## EXERCISE DIRECTIONS:
Repeat exactly the lines from the first line of the records through the line containing "[map_sum, map_smul, smul_eq_mul]", and nothing more.

(Stored items)
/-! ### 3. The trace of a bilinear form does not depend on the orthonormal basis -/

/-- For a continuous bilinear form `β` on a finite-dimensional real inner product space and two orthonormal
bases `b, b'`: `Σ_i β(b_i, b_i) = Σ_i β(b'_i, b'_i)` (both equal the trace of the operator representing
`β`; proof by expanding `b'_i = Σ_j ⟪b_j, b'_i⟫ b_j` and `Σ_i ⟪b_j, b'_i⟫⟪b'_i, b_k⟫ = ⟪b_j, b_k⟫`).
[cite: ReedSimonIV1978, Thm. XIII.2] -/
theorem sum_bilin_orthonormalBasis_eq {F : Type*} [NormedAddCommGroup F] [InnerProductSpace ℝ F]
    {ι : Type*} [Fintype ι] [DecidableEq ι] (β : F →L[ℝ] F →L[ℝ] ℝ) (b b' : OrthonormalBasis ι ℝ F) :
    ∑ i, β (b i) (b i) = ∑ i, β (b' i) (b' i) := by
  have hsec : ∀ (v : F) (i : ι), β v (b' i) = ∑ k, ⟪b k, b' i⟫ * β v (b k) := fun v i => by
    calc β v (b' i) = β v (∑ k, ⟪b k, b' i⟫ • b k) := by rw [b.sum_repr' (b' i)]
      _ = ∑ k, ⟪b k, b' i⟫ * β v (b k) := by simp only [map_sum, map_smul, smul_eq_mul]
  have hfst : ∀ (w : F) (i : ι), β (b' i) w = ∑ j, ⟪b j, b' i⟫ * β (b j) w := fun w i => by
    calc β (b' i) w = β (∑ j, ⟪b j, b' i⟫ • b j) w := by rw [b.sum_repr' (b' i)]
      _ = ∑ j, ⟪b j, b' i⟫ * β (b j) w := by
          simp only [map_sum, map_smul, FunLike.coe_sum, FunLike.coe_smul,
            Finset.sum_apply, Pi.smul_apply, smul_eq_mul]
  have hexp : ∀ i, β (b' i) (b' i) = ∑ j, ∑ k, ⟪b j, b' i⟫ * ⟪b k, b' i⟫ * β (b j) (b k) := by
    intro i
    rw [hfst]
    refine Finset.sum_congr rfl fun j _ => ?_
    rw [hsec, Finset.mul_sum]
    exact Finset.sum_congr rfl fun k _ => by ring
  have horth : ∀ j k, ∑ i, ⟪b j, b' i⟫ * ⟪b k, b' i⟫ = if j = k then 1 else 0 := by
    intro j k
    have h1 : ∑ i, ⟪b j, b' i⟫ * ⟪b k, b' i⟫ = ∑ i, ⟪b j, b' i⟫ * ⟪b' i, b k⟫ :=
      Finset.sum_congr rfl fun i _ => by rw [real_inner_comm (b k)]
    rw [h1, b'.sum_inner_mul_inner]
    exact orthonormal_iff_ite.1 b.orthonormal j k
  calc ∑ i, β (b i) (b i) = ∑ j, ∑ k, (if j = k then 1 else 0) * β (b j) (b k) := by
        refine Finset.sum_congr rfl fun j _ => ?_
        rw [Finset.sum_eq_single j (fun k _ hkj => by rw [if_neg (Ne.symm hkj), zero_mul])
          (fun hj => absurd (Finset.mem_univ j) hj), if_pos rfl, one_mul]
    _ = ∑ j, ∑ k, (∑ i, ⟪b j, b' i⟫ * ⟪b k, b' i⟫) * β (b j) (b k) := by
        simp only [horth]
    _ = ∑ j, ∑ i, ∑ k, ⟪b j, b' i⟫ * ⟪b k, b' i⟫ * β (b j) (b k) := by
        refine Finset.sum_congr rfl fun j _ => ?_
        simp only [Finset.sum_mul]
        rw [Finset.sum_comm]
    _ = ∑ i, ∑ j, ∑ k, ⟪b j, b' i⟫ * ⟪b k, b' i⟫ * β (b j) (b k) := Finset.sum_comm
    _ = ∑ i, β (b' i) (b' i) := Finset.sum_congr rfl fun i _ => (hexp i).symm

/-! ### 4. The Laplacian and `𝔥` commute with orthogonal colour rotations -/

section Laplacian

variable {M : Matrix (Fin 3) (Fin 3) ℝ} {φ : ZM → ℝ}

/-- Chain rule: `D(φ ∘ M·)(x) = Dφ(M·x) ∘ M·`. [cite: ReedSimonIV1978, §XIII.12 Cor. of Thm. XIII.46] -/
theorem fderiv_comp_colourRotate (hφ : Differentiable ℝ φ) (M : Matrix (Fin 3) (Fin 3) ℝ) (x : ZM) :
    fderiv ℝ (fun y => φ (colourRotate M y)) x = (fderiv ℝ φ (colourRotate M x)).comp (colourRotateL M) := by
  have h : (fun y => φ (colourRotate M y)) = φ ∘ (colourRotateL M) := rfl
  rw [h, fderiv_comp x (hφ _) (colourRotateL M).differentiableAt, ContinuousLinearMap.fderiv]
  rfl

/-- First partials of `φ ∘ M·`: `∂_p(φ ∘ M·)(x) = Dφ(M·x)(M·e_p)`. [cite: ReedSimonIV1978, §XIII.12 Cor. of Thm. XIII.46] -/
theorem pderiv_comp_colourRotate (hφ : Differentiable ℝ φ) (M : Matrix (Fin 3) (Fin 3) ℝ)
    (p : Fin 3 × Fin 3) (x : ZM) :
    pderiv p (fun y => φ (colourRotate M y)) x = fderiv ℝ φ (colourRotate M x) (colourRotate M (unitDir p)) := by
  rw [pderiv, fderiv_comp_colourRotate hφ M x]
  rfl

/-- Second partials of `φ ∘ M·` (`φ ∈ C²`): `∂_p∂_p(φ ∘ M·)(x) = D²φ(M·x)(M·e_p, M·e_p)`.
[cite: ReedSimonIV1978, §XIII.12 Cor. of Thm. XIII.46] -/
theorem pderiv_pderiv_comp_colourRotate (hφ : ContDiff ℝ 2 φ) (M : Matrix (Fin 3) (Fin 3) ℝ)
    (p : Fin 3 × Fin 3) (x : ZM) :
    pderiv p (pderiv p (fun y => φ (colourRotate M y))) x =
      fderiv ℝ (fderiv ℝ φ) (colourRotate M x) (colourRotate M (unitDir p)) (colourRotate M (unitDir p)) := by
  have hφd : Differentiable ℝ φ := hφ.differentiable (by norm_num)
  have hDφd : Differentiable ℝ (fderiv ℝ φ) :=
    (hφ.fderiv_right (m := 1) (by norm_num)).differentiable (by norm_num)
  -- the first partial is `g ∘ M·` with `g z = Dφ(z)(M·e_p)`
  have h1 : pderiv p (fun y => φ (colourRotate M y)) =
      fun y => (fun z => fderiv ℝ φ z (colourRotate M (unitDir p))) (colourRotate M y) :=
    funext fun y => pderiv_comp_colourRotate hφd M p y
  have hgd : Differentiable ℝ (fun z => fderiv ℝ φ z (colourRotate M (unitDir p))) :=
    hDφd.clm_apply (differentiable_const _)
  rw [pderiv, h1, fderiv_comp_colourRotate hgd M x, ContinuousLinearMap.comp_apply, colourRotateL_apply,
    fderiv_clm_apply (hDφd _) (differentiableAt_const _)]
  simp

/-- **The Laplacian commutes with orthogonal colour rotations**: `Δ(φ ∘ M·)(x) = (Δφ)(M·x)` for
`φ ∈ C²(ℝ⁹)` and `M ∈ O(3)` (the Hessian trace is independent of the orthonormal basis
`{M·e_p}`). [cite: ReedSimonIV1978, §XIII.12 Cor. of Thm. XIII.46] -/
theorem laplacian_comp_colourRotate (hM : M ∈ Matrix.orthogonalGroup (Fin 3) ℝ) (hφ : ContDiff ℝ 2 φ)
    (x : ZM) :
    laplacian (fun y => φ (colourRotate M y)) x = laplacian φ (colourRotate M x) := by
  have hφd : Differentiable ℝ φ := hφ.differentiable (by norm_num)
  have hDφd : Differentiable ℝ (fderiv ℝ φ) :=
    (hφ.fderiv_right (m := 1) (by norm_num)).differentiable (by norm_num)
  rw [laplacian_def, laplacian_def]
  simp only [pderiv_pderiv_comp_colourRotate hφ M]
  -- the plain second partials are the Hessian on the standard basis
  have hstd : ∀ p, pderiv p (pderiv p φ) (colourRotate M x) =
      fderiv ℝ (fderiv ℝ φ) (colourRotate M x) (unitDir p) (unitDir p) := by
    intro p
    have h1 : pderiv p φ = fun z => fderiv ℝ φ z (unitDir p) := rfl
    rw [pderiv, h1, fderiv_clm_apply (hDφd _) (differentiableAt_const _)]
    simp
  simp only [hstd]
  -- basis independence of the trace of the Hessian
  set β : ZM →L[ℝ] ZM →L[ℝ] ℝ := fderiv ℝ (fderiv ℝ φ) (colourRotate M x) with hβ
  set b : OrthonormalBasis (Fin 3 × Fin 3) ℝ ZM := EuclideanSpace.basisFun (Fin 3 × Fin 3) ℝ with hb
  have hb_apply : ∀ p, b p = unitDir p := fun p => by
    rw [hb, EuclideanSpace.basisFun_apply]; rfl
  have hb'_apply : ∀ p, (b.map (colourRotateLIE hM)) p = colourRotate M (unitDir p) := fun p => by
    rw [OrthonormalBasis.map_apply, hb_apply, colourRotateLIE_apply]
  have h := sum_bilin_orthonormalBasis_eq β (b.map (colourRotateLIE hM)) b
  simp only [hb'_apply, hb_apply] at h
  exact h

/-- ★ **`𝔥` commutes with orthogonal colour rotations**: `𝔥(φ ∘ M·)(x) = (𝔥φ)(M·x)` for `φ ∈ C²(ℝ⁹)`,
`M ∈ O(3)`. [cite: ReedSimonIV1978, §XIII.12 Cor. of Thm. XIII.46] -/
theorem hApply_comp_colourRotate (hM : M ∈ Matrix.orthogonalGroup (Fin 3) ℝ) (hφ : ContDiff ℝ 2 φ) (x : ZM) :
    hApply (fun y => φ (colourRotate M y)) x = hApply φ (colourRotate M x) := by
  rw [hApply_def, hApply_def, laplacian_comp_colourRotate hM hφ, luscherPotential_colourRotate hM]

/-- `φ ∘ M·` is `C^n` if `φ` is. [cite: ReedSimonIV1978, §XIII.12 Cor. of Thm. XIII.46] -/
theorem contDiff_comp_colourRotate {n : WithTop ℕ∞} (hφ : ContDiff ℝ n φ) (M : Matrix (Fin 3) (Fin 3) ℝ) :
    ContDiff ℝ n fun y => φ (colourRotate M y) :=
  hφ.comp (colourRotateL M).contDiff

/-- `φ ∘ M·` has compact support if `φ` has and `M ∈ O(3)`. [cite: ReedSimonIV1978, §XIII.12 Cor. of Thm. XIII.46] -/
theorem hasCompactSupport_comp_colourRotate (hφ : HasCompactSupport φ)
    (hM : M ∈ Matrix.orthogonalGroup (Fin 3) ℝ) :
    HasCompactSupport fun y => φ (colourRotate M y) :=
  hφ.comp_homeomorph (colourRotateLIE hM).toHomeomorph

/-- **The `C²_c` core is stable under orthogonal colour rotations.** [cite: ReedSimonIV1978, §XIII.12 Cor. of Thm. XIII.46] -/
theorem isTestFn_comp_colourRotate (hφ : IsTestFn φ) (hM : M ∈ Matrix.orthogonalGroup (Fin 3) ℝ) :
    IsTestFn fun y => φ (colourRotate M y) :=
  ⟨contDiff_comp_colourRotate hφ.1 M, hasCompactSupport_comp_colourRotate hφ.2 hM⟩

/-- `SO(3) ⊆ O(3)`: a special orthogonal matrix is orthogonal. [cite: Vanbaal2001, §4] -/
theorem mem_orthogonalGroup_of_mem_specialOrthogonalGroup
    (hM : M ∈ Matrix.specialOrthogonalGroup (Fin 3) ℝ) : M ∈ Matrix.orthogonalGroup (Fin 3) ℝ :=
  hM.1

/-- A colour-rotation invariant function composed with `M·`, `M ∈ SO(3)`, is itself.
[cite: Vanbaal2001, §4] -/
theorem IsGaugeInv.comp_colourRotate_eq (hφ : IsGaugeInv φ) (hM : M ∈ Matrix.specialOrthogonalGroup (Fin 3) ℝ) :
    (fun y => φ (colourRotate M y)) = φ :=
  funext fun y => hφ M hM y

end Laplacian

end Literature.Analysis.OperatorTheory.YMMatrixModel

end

## YOUR SOLUTION:
/-! ### 3. The trace of a bilinear form does not depend on the orthonormal basis -/

/-- For a continuous bilinear form `β` on a finite-dimensional real inner product space and two orthonormal
bases `b, b'`: `Σ_i β(b_i, b_i) = Σ_i β(b'_i, b'_i)` (both equal the trace of the operator representing
`β`; proof by expanding `b'_i = Σ_j ⟪b_j, b'_i⟫ b_j` and `Σ_i ⟪b_j, b'_i⟫⟪b'_i, b_k⟫ = ⟪b_j, b_k⟫`).
[cite: ReedSimonIV1978, Thm. XIII.2] -/
theorem sum_bilin_orthonormalBasis_eq {F : Type*} [NormedAddCommGroup F] [InnerProductSpace ℝ F]
    {ι : Type*} [Fintype ι] [DecidableEq ι] (β : F →L[ℝ] F →L[ℝ] ℝ) (b b' : OrthonormalBasis ι ℝ F) :
    ∑ i, β (b i) (b i) = ∑ i, β (b' i) (b' i) := by
  have hsec : ∀ (v : F) (i : ι), β v (b' i) = ∑ k, ⟪b k, b' i⟫ * β v (b k) := fun v i => by
    calc β v (b' i) = β v (∑ k, ⟪b k, b' i⟫ • b k) := by rw [b.sum_repr' (b' i)]
      _ = ∑ k, ⟪b k, b' i⟫ * β v (b k) := by simp only [map_sum, map_smul, smul_eq_mul]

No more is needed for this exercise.